Creativity, co-creation and androgyny: meet the new wave of Portuguese designers
The fast pace that defines the dynamics of fashion weeks and injects volumes of content into social media needs, at the same time, new sources of inspiration. At a time when sustainability and ‘slow fashion’ move to become the norm for thousands of brands, the industry and its consumers are hungry for new names, those under-the-radar labels that have not been touched by the mainstream yet. So it becomes necessary to look to new horizons, like Portugal, a country with emerging fashion brands that have nothing to lose and the freedom to create their own stories.

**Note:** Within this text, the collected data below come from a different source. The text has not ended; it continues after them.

/-- **The H63 line «v3» with the STRINGENT FAMILY `JET.stringentFamily` plugged in** —
`tamagawaExponent_le_mInfty_of_localInputs_v3` with `𝒮 := JET.stringentFamily`, `hS`, `hidx`, `hcyc`
DISCHARGED (`stringentFamily_le_kummer`, `relIndex_stringentFamily_eq_pow`,
`isAddCyclic_kummer_quotient_stringentFamily`); exponent `t = ord_p c_{v₀}(E/K)`. CONCLUSION:
`ord_p c_{v₀} ≤ m_∞`. [cite: Jetchev2008, Thm. 5.2 (p. 821), Lemma 3.2 (p. 814), (δ) (p. 822)]
[cite: McCallumLMS1991, §4 Prop. 4.4] [cite: GrossLMS1991, Prop. 5.4, Prop. 6.2 (1)]
[cite: GrossZagier1986, III (3.1)] -/
theorem tamagawaExponent_le_mInfty_of_localInputs_stringent_v3
    (h44 : McCallum1991.prop44_localOrder_kolyvaginClass_mul_eq)
    (W : WeierstrassCurve ℚ) [W.IsElliptic] [W.IsGloballyMinimal] [NeZero (W.conductorNorm ℤ)]
    (hcm : ¬ W.HasCM) (K : Type) [Field K] [NumberField K] (hK : IsImaginaryQuadratic K)
    (hD3 : NumberField.discr K ≠ -3) (hD4 : NumberField.discr K ≠ -4)
    (hH : SatisfiesHeegnerHypothesis (W.conductorNorm ℤ) K)
    (hPT : poitouTate_selmerStructure_duality_conj K)
    (p : ℕ) [Fact p.Prime] (hp2 : p ≠ 2) (htower : ∀ n : ℕ, W.HasSurjectiveModNGaloisRep (p ^ n : ℕ))
    (Dt : ModularParametrizationData W (W.conductorNorm ℤ)) (β : ℤ) (ι : K →+* ℂ)
    [∀ j : ℕ, NumberField (ringClassField K ι j)]
    (τ : K ≃ₐ[ℚ] K) (hτ : τ ≠ 1) (hτ2 : τ * τ = 1)
    {n' : ℤ} (hcop' : IsCoprime (p : ℤ) n')
    (hGZ : ∀ (m : ℕ), Squarefree m →
      (∀ q ∈ m.primeFactors, Zhang2014.IsKolyvaginPrime (W.conductorNorm ℤ) W K p q) →
      ∀ (dm : KolyvaginHeegnerData Dt β ι m)
      (γ : ringClassField K ι m ≃ₐ[ℚ] ringClassField K ι m), γ ∈ ringClassGal ι m →
      ∀ v : HeightOneSpectrum (𝓞 K), ¬ (W.baseChange K).HasGoodReductionAt v →
        n' • pointsMap (W.baseChange K) (v.adicCompletion K)
            (dm.toGeomPoints (pointGalHom W (ringClassField K ι m) γ dm.y)) ∈
          E0Receptacle (W.baseChange K) v ∧
        ∀ (ℓ : ℕ), ℓ ∈ m.primeFactors → ∀ (dm' : KolyvaginHeegnerData Dt β ι (m / ℓ))
          (hle : ringClassField K ι (m / ℓ) ≤ ringClassField K ι m),
          n' • pointsMap (W.baseChange K) (v.adicCompletion K)
              (dm.toGeomPoints (pointGalHom W (ringClassField K ι m) γ
                (WeierstrassCurve.Affine.Point.map (W' := W)
                  ((RingClassField.inclusion ι hle).restrictScalars ℚ) dm'.y))) ∈
            E0Receptacle (W.baseChange K) v)
    (mdiv m : {c : ℕ // Squarefree c ∧ ∀ ℓ ∈ c.primeFactors,
        Zhang2014.IsKolyvaginPrime (W.conductorNorm ℤ) W K p ℓ} → ℕ∞)
    (hmdiv : ∀ c (u : ℕ), (u : ℕ∞) ≤ mdiv c ↔ ∀ d : KolyvaginHeegnerData Dt β ι c.1,
      ∃ Q : (W.baseChange (ringClassField K ι c.1)).toAffine.Point,
        ((p ^ u : ℕ) : ℤ) • Q = d.derivedPoint)
    (hm : ∀ c, m c = if mdiv c < Zhang2014.levelIndex W p c.1 then mdiv c else ⊤)
    (k : ℕ) [NeZero (p ^ k)] [Finite (geomTorsion (W.baseChange K) ((p ^ k : ℕ) : ℤ))]
    (hn : ((p ^ k : ℕ) : ℤ) ≠ 0)
    (c : {c : ℕ // Squarefree c ∧ ∀ ℓ ∈ c.primeFactors,
        Zhang2014.IsKolyvaginPrime (W.conductorNorm ℤ) W K p ℓ}) (hk : 1 ≤ k)
    (hcore : IsGlobalCoreVertex W K ι τ p k c.1) (mInf : ℕ) (hmc : m c = mInf)
    (hkM : (k : ℕ∞) + mInf ≤ Zhang2014.levelIndex W p c.1) (hik : mInf < k)
    -- the carrier: a place `v₀` over the conductor, split, with the (δ) data of `K_{v₀}`
    (v₀ : HeightOneSpectrum (𝓞 K)) (hv₀ : τ • v₀ ≠ v₀)
    (hv₀N : ((W.conductorNorm ℤ : ℕ) : 𝓞 K) ∈ v₀.asIdeal)
    [hmin : ((W.baseChange K).baseChange (v₀.adicCompletion K)).IsMinimal (v₀.adicCompletionIntegers K)]
    (hc0 : ((W.baseChange K).baseChange (v₀.adicCompletion K)).localTamagawaNumber
      (v₀.adicCompletionIntegers K) ≠ 0)
    [hΦ : IsAddCyclic (((W.baseChange K).baseChange (v₀.adicCompletion K)).toAffine.Point ⧸
      ((W.baseChange K).baseChange (v₀.adicCompletion K)).goodReductionSubgroup (v₀.adicCompletionIntegers K))]
    (htk : (((W.baseChange K).baseChange (v₀.adicCompletion K)).localTamagawaNumber
      (v₀.adicCompletionIntegers K)).factorization p < k)
    -- a Weil pairing datum on `E[p^k]` over `K`, equivariant under the lift of `τ`
    (e : geomTorsion (W.baseChange K) ((p ^ k : ℕ) : ℤ) →
      geomTorsion (W.baseChange K) ((p ^ k : ℕ) : ℤ) → AlgebraicClosure K)
    (hμ : ∀ S T, e S T ^ (p ^ k) = 1)
    (hadd₁ : ∀ S₁ S₂ T, e (S₁ + S₂) T = e S₁ T * e S₂ T)
    (hadd₂ : ∀ S T₁ T₂, e S (T₁ + T₂) = e S T₁ * e S T₂)
    (hgal : ∀ (g : absoluteGaloisGroup K) (S T : geomTorsion (W.baseChange K) ((p ^ k : ℕ) : ℤ)),
      g • e S T = e (g • S) (g • T))
    (halt : ∀ T, e T T = 1) (hnondeg : ∀ T, (∀ S, e S T = 1) → T = 0)
    (hτe : ∀ S T, liftAut τ (e S T) =
      e ((isLiftOfAut_liftAut τ).torsionMap W ((p ^ k : ℕ) : ℤ) S)
        ((isLiftOfAut_liftAut τ).torsionMap W ((p ^ k : ℕ) : ℤ) T))
    -- the transverse family with its reconciliation (e.g. `exists_localTransverseFamily`)
    (𝒯 : SelmerStructure ((W.baseChange K).torsionGaloisModule ((p ^ k : ℕ) : ℤ)))
    (hT : ∀ x : galoisCohomology ((W.baseChange K).torsionGaloisModule ((p ^ k : ℕ) : ℤ)) 1,
      (∀ w ∈ placesDividing K c.1,
        galoisCohomology.localization ((W.baseChange K).torsionGaloisModule ((p ^ k : ℕ) : ℤ))
          (Sum.inr w) 1 x ∈ 𝒯 (Sum.inr w)) ↔
      ∀ ℓ ∈ c.1.primeFactors, x ∈ transverseKer W K ι ((p ^ k : ℕ) : ℤ) ℓ)
    (h𝒯σ : ∀ (v w : HeightOneSpectrum (𝓞 K)) (h : τ • v = w), v ∈ placesDividing K c.1 →
      ∀ x : galoisCohomology (((W.baseChange K).torsionGaloisModule ((p ^ k : ℕ) : ℤ)).toLocal
        (Sum.inr v : Place K)) 1,
      x ∈ 𝒯 (Sum.inr v) → conjActPlace W τ ((p ^ k : ℕ) : ℤ) h x ∈ 𝒯 (Sum.inr w))
    (h𝒯sd : ∀ inv : LocalInvariants K (p ^ k), inv.IsPerfect → ∀ v ∈ placesDividing K c.1,
      inv.dualTransported 𝒯 (weilDualIntertwining (W.baseChange K) (p ^ k) e hμ hadd₁ hadd₂ hgal)
        (Sum.inr v) = 𝒯 (Sum.inr v))
    -- LOCAL INPUT: the stringent family is `τ`-stable at the carrier pair
    (h𝒮σ : ∀ (v w : HeightOneSpectrum (𝓞 K)) (h : τ • v = w), v ∈ ({v₀, τ • v₀} : Finset _) →
      ∀ x : galoisCohomology (((W.baseChange K).torsionGaloisModule ((p ^ k : ℕ) : ℤ)).toLocal
        (Sum.inr v : Place K)) 1,
      x ∈ stringentFamily W K hn (Sum.inr v) →
        conjActPlace W τ ((p ^ k : ℕ) : ℤ) h x ∈ stringentFamily W K hn (Sum.inr w))
    -- LOCAL INPUT (Lemma 5.2 (i)–(ii)) at the Kolyvagin primes `λ ∤ c`
    (hloc : ∀ ℓ : ℕ, Zhang2014.IsKolyvaginPrime (W.conductorNorm ℤ) W K p ℓ →
      k ≤ Zhang2014.kolyvaginIndex W p ℓ → ℓ ∉ c.1.primeFactors →
      ∀ (v : HeightOneSpectrum (𝓞 K)), (ℓ : 𝓞 K) ∈ v.asIdeal → ∀ (hfix : τ • v = v)
        (s : ℤ), s = 1 ∨ s = -1 →
      ((W.baseChange K).kummerSelmerStructure ((p ^ k : ℕ) : ℤ) (Sum.inr v)).relIndex
        ((conjActPlace W τ ((p ^ k : ℕ) : ℤ) hfix - s • AddMonoidHom.id _).ker) = p ^ k)
    -- KERNEL GAPS (completion layer)
    (htr : ∀ (d : KolyvaginHeegnerData Dt β ι c.1), ∀ ℓ ∈ c.1.primeFactors,
      (d.kolyvaginClass (Fact.out : p.Prime) k :
        galoisCohomology ((W.baseChange K).torsionGaloisModule ((p ^ k : ℕ) : ℤ)) 1) ∈
        transverseKer W K ι ((p ^ k : ℕ) : ℤ) ℓ)
    (h49str : ∀ (ℓ : ℕ), Zhang2014.IsKolyvaginPrime (W.conductorNorm ℤ) W K p ℓ →
      k ≤ Zhang2014.kolyvaginIndex W p ℓ → ℓ ∉ c.1.primeFactors →
      ∀ (d' : KolyvaginHeegnerData Dt β ι (c.1 * ℓ)), ∀ q ∈ ({v₀, τ • v₀} : Finset _),
      galoisCohomology.localization ((W.baseChange K).torsionGaloisModule ((p ^ k : ℕ) : ℤ))
          (Sum.inr q) 1 (d'.kolyvaginClass (Fact.out : p.Prime) k) ∈ stringentFamily W K hn (Sum.inr q))
    (h49tr : ∀ (ℓ : ℕ), Zhang2014.IsKolyvaginPrime (W.conductorNorm ℤ) W K p ℓ →
      k ≤ Zhang2014.kolyvaginIndex W p ℓ → ℓ ∉ c.1.primeFactors →
      ∀ (d' : KolyvaginHeegnerData Dt β ι (c.1 * ℓ)), ∀ w ∈ placesDividing K c.1,
      galoisCohomology.localization ((W.baseChange K).torsionGaloisModule ((p ^ k : ℕ) : ℤ))
          (Sum.inr w) 1 (d'.kolyvaginClass (Fact.out : p.Prime) k) ∈ 𝒯 (Sum.inr w)) :
    (((W.baseChange K).baseChange (v₀.adicCompletion K)).localTamagawaNumber
      (v₀.adicCompletionIntegers K)).factorization p ≤ mInf := by
  have hp : p.Prime := Fact.out
  exact tamagawaExponent_le_mInfty_of_localInputs_v3 h44 W hcm K hK hD3 hD4 hH hPT p hp2 htower Dt β ι τ
    hτ hτ2 hcop' hGZ mdiv m hmdiv hm k c hk hcore mInf hmc hkM _ htk hik e hμ hadd₁ hadd₂ hgal
    halt hnondeg hτe 𝒯 hT h𝒯σ h𝒯sd (stringentFamily W K hn) (stringentFamily_le_kummer W K hn) v₀ hv₀
    hv₀N h𝒮σ (isAddCyclic_kummer_quotient_stringentFamily W K hn v₀)
    (relIndex_stringentFamily_eq_pow W K hp k hn v₀ hc0 htk.le) hloc htr h49str h49tr

end Summit.BirchSwinnertonDyer.Rank1Residual.JET

end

With the aim of supporting its development, the country nurtures local talent through ModaLisboa, which held its 53rd edition in October. The event hosted runway shows and presentations at Campo de Santa Clara, in the heart of the Alfama neighbourhood. And the youngest designers took over a building formerly used by the Portuguese army, a move that professed their passion for the future of fashion and the best place to go in search for the next Marques'Almeida.
One of the key names in the new Portuguese wave is Awaytomars, a creative collective founded by Brasilian designer Alfredo Orobio in 2014. The experimental project started with a debut collection designed by a total of 46 designers. “Our generation invented the notion of mass consumption. Now we have to change that mentality,” says the founder of Awaytomars about the initiative.
The brand aims to change the fashion industry by leveraging the use of technology and promoting an attitude of co-creation. It counts with more than 15,000 participants from around the world, who can submit ideas for designs after registering online. All projects are analysed and voted on by members of the collective before moving on to the co-creation stage. The most voted designs are turned into clothing prototypes that can be exclusively bought by members of the community before their official launch.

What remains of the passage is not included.